Herbert Raynier flung himself into a comfortable chair on the verandah and lighted a cheroot. He had half an hour to spare before it should be time to dress and go out to dinner, and how should such be better spent than in a restful smoke: yet, while enjoying this, his thoughts were active enough. His prospects, rosy as the afterglow which dwelt upon the surrounding peaks, kept him busy for a time, and over all was a sense of great relief. If he had saved the life of an unknown Oriental at the hands of a particularly brutal mob, assuredly he had been repaid to the full, for, but for that circumstance, matters would never have come to a head with Cynthia. He would still be bound hard and fast by a chain of which he only realised the full weight since he had broken it. For he had broken it – finally, irrevocably, unmistakably, he told himself. Since that last scene in the Vicarage garden he and Cynthia had exchanged no word. The remainder of that day had not been of a pleasant nature, and he had left by an early train on the following morning, to return three days later to India. No letter, either of farewell, or reproach or recrimination – as he had half feared – reached him at the last, and it was with feelings of genuine relief that he watched the shores of the mother country fade into the invisible.

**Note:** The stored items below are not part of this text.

import Summits.BirchSwinnertonDyer.BirchSwinnertonDyer.Theorems.ShaPrimaryTransferFiniteShaComponentTransferOddDoorIsogenyDescent
import Literature.NumberTheory.EllipticCurves.Curve2000HiddenClassCount
import Literature.NumberTheory.EllipticCurves.BSDInvariantsProofs
import HarnessLib

/-!
# BirchSwinnertonDyer / ShaPrimaryTransfer — crux `FiniteShaComponentTransfer` (stmt-BirchSwinnertonDyer-22356):
# THE ODD DOOR DECIDES WHERE DESCENT CANNOT — a `2`-torsion class of `Ш` hidden from the isogeny descent
# (`W = [0, 460, 0, 62500, 0]`: descent brackets `2 ≤ #Ш(W/ℚ)[2] ≤ 4`; Cassels–Tate parity gives `4`)

Sixth helper file of prover seat `bsd-line-spt-p1` g13 (`--supports stmt-22356 --as helper`; namespace `…ShaPrimaryTransferOddDoor`).
THEOREMS ONLY; no definition, no named fact, no `sorry`. BSD is NOT proved by any of this; T is unchanged.

Setting (`Literature/…/Curve2000{SharpDescent, IsogenyChain, SelmerCertificates, HiddenClassCount}`, this seat): the sharp
curve `E₀ = x(x+50)(x−40)` (rank `0`, `Ш(E₀)[2] = 0`) and, TWO `2`-isogeny steps away, the rank-`0` curve
`V₀ = [0, 115, 0, 15625/4, 0] ≅ W = [0, 460, 0, 62500, 0]` with `t_2(V₀) = 0` (through the class) and `φ : V₀ → M₁₀ = [0,−230,0,−2400,0]`.
Its `2`-isogeny descent gives `L = #Ш(V₀)[φ] = #(Ш(V₀) ∩ im Ξ_{V₀}) = 2` (an ODD power of `2`) and `L' = #(Ш(M₁₀) ∩ im Ξ_{M₁₀}) ∈ {1, 2}`
— so descent alone only brackets `2 ≤ #Ш(V₀/ℚ)[2] ≤ 4`. This is the first curve in the tree where the bracket is NOT closed by descent
(the earlier exact `#Ш[2]` in the tree — `X₈`, `X₃₄₆`, `E₁₇` (`TwoIsogenyShaTwoTorsionExamples`), `X₃₈₈` (`Curve388ShaTwoTorsion`), `…OddDoorCurve346` — all had a sharp dual side `L' = 1`, tree search 2026-08-29). Here:

* §1 `natCard_sha_torsionBy_two_V₀` — **`#Ш(V₀/ℚ)[2] = 4`** by Cassels–Tate parity (`…OddDoorIsogenyDescent.natCard_sha_torsionBy_two_eq_two_mul_of_odd`:
  `#Ш[2] = 4^m` with `t_2 = 0`, and the only power of `4` in `[2, 4]` is `4`); `natCard_sha_torsionBy_two_W` — the same for the integral
  model `W` (`Ш` is a model invariant).
* §2 `exists_hidden_class_V₀` — **a class of order `2` in `Ш(V₀/ℚ)` NOT in `im Ξ_{V₀}`**: the `2`-isogeny descent through `φ` sees
  `Ш(V₀)[φ] ≅ ℤ/2` only; `Ш(V₀/ℚ)[2]` has `4` elements.
* §3 `natCard_sha_inf_range_M10_eq_two` — **parity propagates**: `L' = 2`, i.e. `Ш(M₁₀/ℚ)[φ_{M₁₀}] ≅ ℤ/2`
  (`…two_le_natCard_dual_of_shaCorank_two_eq_zero_of_odd`), although NO local point was ever exhibited on the corresponding homogeneous
  space; consequently `twoIsogenySelmerRank'_M10_eq_one` and **`mem_twoIsogenySelmerGroup_W_ten`: the class `10` lies in `S(460, 62500)`** —
  an everywhere-local-solubility statement PROVED BY GLOBAL DUALITY (Cassels–Tate), not by local points.
* §4 reading for T: `t_2 = 0` with square defect `4` on a curve whose own descent cannot show either — the odd door's constructive face.

References: [Cassels1962ArithmeticIV] Thm. 1.1; [SilvermanAEC2009] Thm. X.4.2(a), Prop. X.4.9, X.4.14; [Dokchitser2013ParityNotes] §2;
[SilvermanTate2015] §3.6.
-/

-- D-0017: single-problem summit, so `Summit.BirchSwinnertonDyer.BirchSwinnertonDyer.…` repeats a namespace BY DESIGN.
set_option linter.dupNamespace false
set_option autoImplicit false

noncomputable section

open scoped Classical
open scoped AddSubgroup
open Literature.NumberTheory.EllipticCurves Literature.NumberTheory.EllipticCurves.Curve2000 WeierstrassCurve
open Literature.Algebra.Module (natCard_torsionBy_addSubgroup)
open WeierstrassCurve.Affine (SqUnits)

namespace Summit.BirchSwinnertonDyer.BirchSwinnertonDyer.Theorems.ShaPrimaryTransferOddDoor

/-! ## §1 `#Ш(V₀/ℚ)[2] = 4` by parity -/

/-- The dual defect on the literal codomain: `1 ≤ #(Ш(V₀.twoIsogenyCodomain) ∩ im Ξ) ≤ 2`. [cite: SilvermanAEC2009, Thm. X.4.2(a) and Prop. X.4.9] -/
theorem natCard_sha_inf_range_twoIsogenyCodomain_V₀ [hV : (⟨0, 115, 0, 15625 / 4, 0⟩ : WeierstrassCurve ℚ).IsElliptic] :
    1 ≤ Nat.card ↥((⟨0, 115, 0, 15625 / 4, 0⟩ : WeierstrassCurve ℚ).twoIsogenyCodomain.sha ⊓
        AddMonoidHom.range (G := Additive (SqUnits ℚ))
          (⟨0, 115, 0, 15625 / 4, 0⟩ : WeierstrassCurve ℚ).twoIsogenyCodomain.twoIsogenyTorsorHom) ∧
      Nat.card ↥((⟨0, 115, 0, 15625 / 4, 0⟩ : WeierstrassCurve ℚ).twoIsogenyCodomain.sha ⊓
        AddMonoidHom.range (G := Additive (SqUnits ℚ))
          (⟨0, 115, 0, 15625 / 4, 0⟩ : WeierstrassCurve ℚ).twoIsogenyCodomain.twoIsogenyTorsorHom) ≤ 2 := by
  haveI := isElliptic_M10
  rw [natCard_sha_inf_range_twoIsogenyTorsorHom_congr twoIsogenyCodomain_V₀]
  exact ⟨natCard_sha_inf_range_M10.1, natCard_sha_inf_range_M10.2.1⟩

/-- **`#Ш(V₀/ℚ)[2] = 4`, decided by Cassels–Tate parity** (descent gives only `2 ≤ · ≤ 4`): `t_2(V₀) = 0`, `#Ш(V₀)[φ] = 2 = 2^1`
(odd exponent), dual defect `≤ 2`, so `…natCard_sha_torsionBy_two_eq_two_mul_of_odd` gives `2^{1+1}`.
[cite: Cassels1962ArithmeticIV, Thm. 1.1] [cite: SilvermanAEC2009, Thm. X.4.14 and Prop. X.4.9] -/
theorem natCard_sha_torsionBy_two_V₀ : Nat.card ((⟨0, 115, 0, 15625 / 4, 0⟩ : WeierstrassCurve ℚ).sha[(2 : ℤ)]) = 4 := by
  haveI := isElliptic_V₀
  obtain ⟨h1, h2⟩ := natCard_sha_inf_range_twoIsogenyCodomain_V₀
  have h := natCard_sha_torsionBy_two_eq_two_mul_of_odd (⟨0, 115, 0, 15625 / 4, 0⟩ : WeierstrassCurve ℚ) shaCorank_V₀_two
    (d := 1) (by rw [pow_one]; exact natCard_sha_inf_range_V₀) odd_one (h2.trans (by norm_num)) h1
  rw [h]; norm_num

/-- **`#Ш(W/ℚ)[2] = 4` for the integral model `W = [0, 460, 0, 62500, 0]`** (`⟨2,0,0,0⟩ • W = V₀`; `Ш` and its `2`-torsion are
model invariants, tree `shaEquiv`/`galH1Equiv`). [cite: SilvermanAEC2009, X.§4] -/
theorem natCard_sha_torsionBy_two_W : Nat.card ((⟨0, 460, 0, 62500, 0⟩ : WeierstrassCurve ℚ).sha[(2 : ℤ)]) = 4 := by
  set W : WeierstrassCurve ℚ := ⟨0, 460, 0, 62500, 0⟩ with hW
  set C : VariableChange ℚ := ⟨Units.mk0 (2 : ℚ) (by norm_num), 0, 0, 0⟩ with hC
  have hCW : C • W = ⟨0, 115, 0, 15625 / 4, 0⟩ := smul_W_eq_V₀
  -- the additive isomorphism `Ш(W) ≃+ Ш(C • W)` and its restriction to the `2`-torsion
  let e : W.sha ≃+ (C • W).sha :=
    { shaEquiv W C with
      map_add' := fun a b ↦ Subtype.ext (map_add (galH1Equiv W C) (a : W.galH1) (b : W.galH1)) }
  have hcard : Nat.card (W.sha[(2 : ℤ)]) = Nat.card ((C • W).sha[(2 : ℤ)]) := by
    refine Nat.card_congr
      { toFun := fun x ↦ ⟨e x.1, by
          have hx := AddSubgroup.torsionBy.nsmul_iff.mp x.2
          exact AddSubgroup.torsionBy.nsmul_iff.mpr (by rw [← map_nsmul, hx, map_zero])⟩
        invFun := fun y ↦ ⟨e.symm y.1, by
          have hy := AddSubgroup.torsionBy.nsmul_iff.mp y.2
          exact AddSubgroup.torsionBy.nsmul_iff.mpr (by rw [← map_nsmul, hy, map_zero])⟩
        left_inv := fun x ↦ Subtype.ext (e.symm_apply_apply x.1)
        right_inv := fun y ↦ Subtype.ext (e.apply_symm_apply y.1) }
  rw [hcard, hCW]
  exact natCard_sha_torsionBy_two_V₀

/-! ## §2 The hidden class -/

/-- **A `2`-torsion class of `Ш(V₀/ℚ)` invisible to the isogeny descent**: `#(Ш(V₀) ∩ H¹[2]) = 4 > 2 = #(Ш(V₀) ∩ im Ξ_{V₀})`, so some
`c ∈ Ш(V₀/ℚ)` with `2c = 0` is NOT the class of a homogeneous space `C_d` of `φ` (it maps to the non-trivial element of `Ш(M₁₀)[φ̂]`).
[cite: SilvermanAEC2009, Thm. X.4.2(a) and proof of Prop. X.6.2(c)] [cite: Cassels1962ArithmeticIV, Thm. 1.1] -/
theorem exists_hidden_class_V₀ [hV : (⟨0, 115, 0, 15625 / 4, 0⟩ : WeierstrassCurve ℚ).IsElliptic] :
    ∃ c ∈ (⟨0, 115, 0, 15625 / 4, 0⟩ : WeierstrassCurve ℚ).sha, 2 • c = 0 ∧
      c ∉ AddMonoidHom.range (G := Additive (SqUnits ℚ)) (⟨0, 115, 0, 15625 / 4, 0⟩ : WeierstrassCurve ℚ).twoIsogenyTorsorHom := by
  by_contra hall
  push Not at hall
  have hle : (⟨0, 115, 0, 15625 / 4, 0⟩ : WeierstrassCurve ℚ).sha ⊓
      AddSubgroup.torsionBy (⟨0, 115, 0, 15625 / 4, 0⟩ : WeierstrassCurve ℚ).galH1 2 ≤
      (⟨0, 115, 0, 15625 / 4, 0⟩ : WeierstrassCurve ℚ).sha ⊓
        AddMonoidHom.range (G := Additive (SqUnits ℚ)) (⟨0, 115, 0, 15625 / 4, 0⟩ : WeierstrassCurve ℚ).twoIsogenyTorsorHom := by
    intro c hc
    rw [AddSubgroup.mem_inf] at hc ⊢
    exact ⟨hc.1, hall c hc.1 ((AddSubgroup.torsionBy.nsmul_iff (n := 2)).mp hc.2)⟩
  have h4 : Nat.card ↥((⟨0, 115, 0, 15625 / 4, 0⟩ : WeierstrassCurve ℚ).sha ⊓
      AddSubgroup.torsionBy (⟨0, 115, 0, 15625 / 4, 0⟩ : WeierstrassCurve ℚ).galH1 2) = 4 := by
    rw [← natCard_torsionBy_addSubgroup, natCard_sha_torsionBy_two_V₀]
  have h2 := natCard_sha_inf_range_V₀
  haveI : Finite ↥((⟨0, 115, 0, 15625 / 4, 0⟩ : WeierstrassCurve ℚ).sha ⊓
      AddMonoidHom.range (G := Additive (SqUnits ℚ)) (⟨0, 115, 0, 15625 / 4, 0⟩ : WeierstrassCurve ℚ).twoIsogenyTorsorHom) :=
    Nat.finite_of_card_ne_zero (by rw [h2]; norm_num)
  have := Nat.card_le_card_of_injective (AddSubgroup.inclusion hle) (AddSubgroup.inclusion_injective hle)
  omega

/-! ## §3 Parity propagates: `Ш(M₁₀)[φ_{M₁₀}] ≅ ℤ/2` and the class `10 ∈ S(460, 62500)` by global duality -/

/-- **`#(Ш(M₁₀/ℚ) ∩ im Ξ_{M₁₀}) = 2`**: `≥ 2` by `…two_le_natCard_dual_of_shaCorank_two_eq_zero_of_odd` (closed door and ODD defect
exponent on `V₀`), `≤ 2` by descent. No local point on the corresponding quartic is used. [cite: Cassels1962ArithmeticIV, Thm. 1.1]
[cite: SilvermanAEC2009, Thm. X.4.2(a)] -/
theorem natCard_sha_inf_range_M10_eq_two [hE : (⟨0, -230, 0, -2400, 0⟩ : WeierstrassCurve ℚ).IsElliptic] :
    Nat.card ↥((⟨0, -230, 0, -2400, 0⟩ : WeierstrassCurve ℚ).sha ⊓
        AddMonoidHom.range (G := Additive (SqUnits ℚ)) (⟨0, -230, 0, -2400, 0⟩ : WeierstrassCurve ℚ).twoIsogenyTorsorHom) = 2 := by
  haveI := isElliptic_V₀
  obtain ⟨h1, h2⟩ := natCard_sha_inf_range_twoIsogenyCodomain_V₀
  haveI : Finite ↥((⟨0, 115, 0, 15625 / 4, 0⟩ : WeierstrassCurve ℚ).twoIsogenyCodomain.sha ⊓
      AddMonoidHom.range (G := Additive (SqUnits ℚ))
        (⟨0, 115, 0, 15625 / 4, 0⟩ : WeierstrassCurve ℚ).twoIsogenyCodomain.twoIsogenyTorsorHom) :=
    Nat.finite_of_card_ne_zero (by omega)
  have hge := two_le_natCard_dual_of_shaCorank_two_eq_zero_of_odd (⟨0, 115, 0, 15625 / 4, 0⟩ : WeierstrassCurve ℚ)
    shaCorank_V₀_two (d := 1) (by rw [pow_one]; exact natCard_sha_inf_range_V₀) odd_one
  rw [natCard_sha_inf_range_twoIsogenyTorsorHom_congr twoIsogenyCodomain_V₀] at hge h2
  exact le_antisymm h2 hge

/-- **`dim₂ S'(−230, −2400) = dim₂ S(460, 62500) = 1`** (by parity: `2^{dim} = #(Ш(M₁₀) ∩ im Ξ) = 2`). [cite: Cassels1962ArithmeticIV, Thm. 1.1] -/
theorem twoIsogenySelmerRank'_M10_eq_one : twoIsogenySelmerRank' (-230) (-2400) = 1 := by
  haveI := isElliptic_M10
  have h := natCard_sha_inf_range_M10.2.2
  rw [natCard_sha_inf_range_M10_eq_two] at h
  have h' : 2 ^ twoIsogenySelmerRank' (-230) (-2400) = 2 ^ 1 := by rw [h, pow_one]
  exact Nat.pow_right_injective (le_refl 2) h'

/-- **The class `10` lies in `S(460, 62500)` — an everywhere-local-solubility statement proved by GLOBAL DUALITY**: `S ⊆ {1, 10}`
(descent) and `#S = 2^{dim} = 2` (parity), so `S = {1, 10}`; i.e. `w² = 10u⁴ + 460u²z² + 6250z⁴` has points over `ℝ` and every
`ℚ_p`, with no local point exhibited. [cite: Cassels1962ArithmeticIV, Thm. 1.1] [cite: SilvermanAEC2009, Prop. X.4.9] -/
theorem mem_twoIsogenySelmerGroup_W_ten : (10 : ℤ) ∈ twoIsogenySelmerGroup 460 62500 := by
  have hcard : (twoIsogenySelmerGroup 460 62500).card = 2 := by
    have h := two_pow_twoIsogenySelmerRank'_eq_card habM10
    rw [twoIsogenySelmerRank'_M10_eq_one, twoIsogenySelmerGroup'_eq,
      show (-2 * (-230) : ℤ) = 460 by norm_num, show ((-230 : ℤ) ^ 2 - 4 * (-2400) : ℤ) = 62500 by norm_num] at h
    omega
  by_contra h10
  have hsub : twoIsogenySelmerGroup 460 62500 ⊆ ({1} : Finset ℤ) := by
    intro d hd
    have h := twoIsogenySelmerGroup_W_subset hd
    simp only [Finset.mem_insert, Finset.mem_singleton] at h ⊢
    rcases h with rfl | rfl
    · rfl
    · exact absurd hd h10
  have := Finset.card_le_card hsub
  rw [hcard, Finset.card_singleton] at this
  omega

/-- Hence the homogeneous space `w² = 10u⁴ + 460u²z² + 6250z⁴` is everywhere locally soluble (read off the Selmer membership).
[cite: SilvermanAEC2009, Prop. X.4.9] -/
theorem isLocallySoluble_C_ten_W : (twoIsogenyQuartic 460 10 6250).IsLocallySoluble := by
  have h := (mem_twoIsogenySelmerGroup_iff (a := 460) (d := 10) (by norm_num : (62500 : ℤ) ≠ 0)).mp mem_twoIsogenySelmerGroup_W_ten
  rw [show (62500 : ℤ) / 10 = 6250 by norm_num] at h
  exact h.2.2

/-! ## §4 Reading for T -/

/-- **The hidden-class row**: rank `0`, closed door `t_2(V₀) = 0`, `#Ш(V₀)[φ] = 2` (non-square isogeny defect), `#Ш(V₀/ℚ)[2] = 4` (square,
as `…OddDoor` §4 predicts behind a closed door) — a curve on which neither the door nor the defect is visible to its own `2`-isogeny
descent; both come through the class (`E₀`) and Cassels–Tate. [cite: Cassels1962ArithmeticIV, Thm. 1.1] [cite: SilvermanAEC2009, Thm. X.4.14] -/
theorem hiddenClass_row_V₀ [hV : (⟨0, 115, 0, 15625 / 4, 0⟩ : WeierstrassCurve ℚ).IsElliptic] :
    (⟨0, 115, 0, 15625 / 4, 0⟩ : WeierstrassCurve ℚ).mordellWeilRank = 0 ∧
      (⟨0, 115, 0, 15625 / 4, 0⟩ : WeierstrassCurve ℚ).shaCorank 2 = 0 ∧
      Nat.card ↥((⟨0, 115, 0, 15625 / 4, 0⟩ : WeierstrassCurve ℚ).sha ⊓
        AddMonoidHom.range (G := Additive (SqUnits ℚ)) (⟨0, 115, 0, 15625 / 4, 0⟩ : WeierstrassCurve ℚ).twoIsogenyTorsorHom) = 2 ∧
      Nat.card ((⟨0, 115, 0, 15625 / 4, 0⟩ : WeierstrassCurve ℚ).sha[(2 : ℤ)]) = 4 :=
  ⟨mordellWeilRank_V₀, shaCorank_V₀_two, natCard_sha_inf_range_V₀, natCard_sha_torsionBy_two_V₀⟩

end Summit.BirchSwinnertonDyer.BirchSwinnertonDyer.Theorems.ShaPrimaryTransferOddDoor

end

Tarleton, the Civil Surgeon, at whose bungalow Raynier was dining, was somewhat of a trying social unit, in that he was never even by chance known to agree with any remark or proposition, weighty or trivial, put forward by anybody, or if there was no conceivable room for gainsaying such, why then he would append some brisk aggressive comment in rider fashion. As thus, —
“How do, Raynier? How did you come over? Didn’t walk, did you?”
“No. Biked.”
“Ho! Bicycle’s not much use up here, I can tell you.”
Raynier remarked that he found the machine useful for getting about the station with, and that the roads in and immediately around the same were rather good.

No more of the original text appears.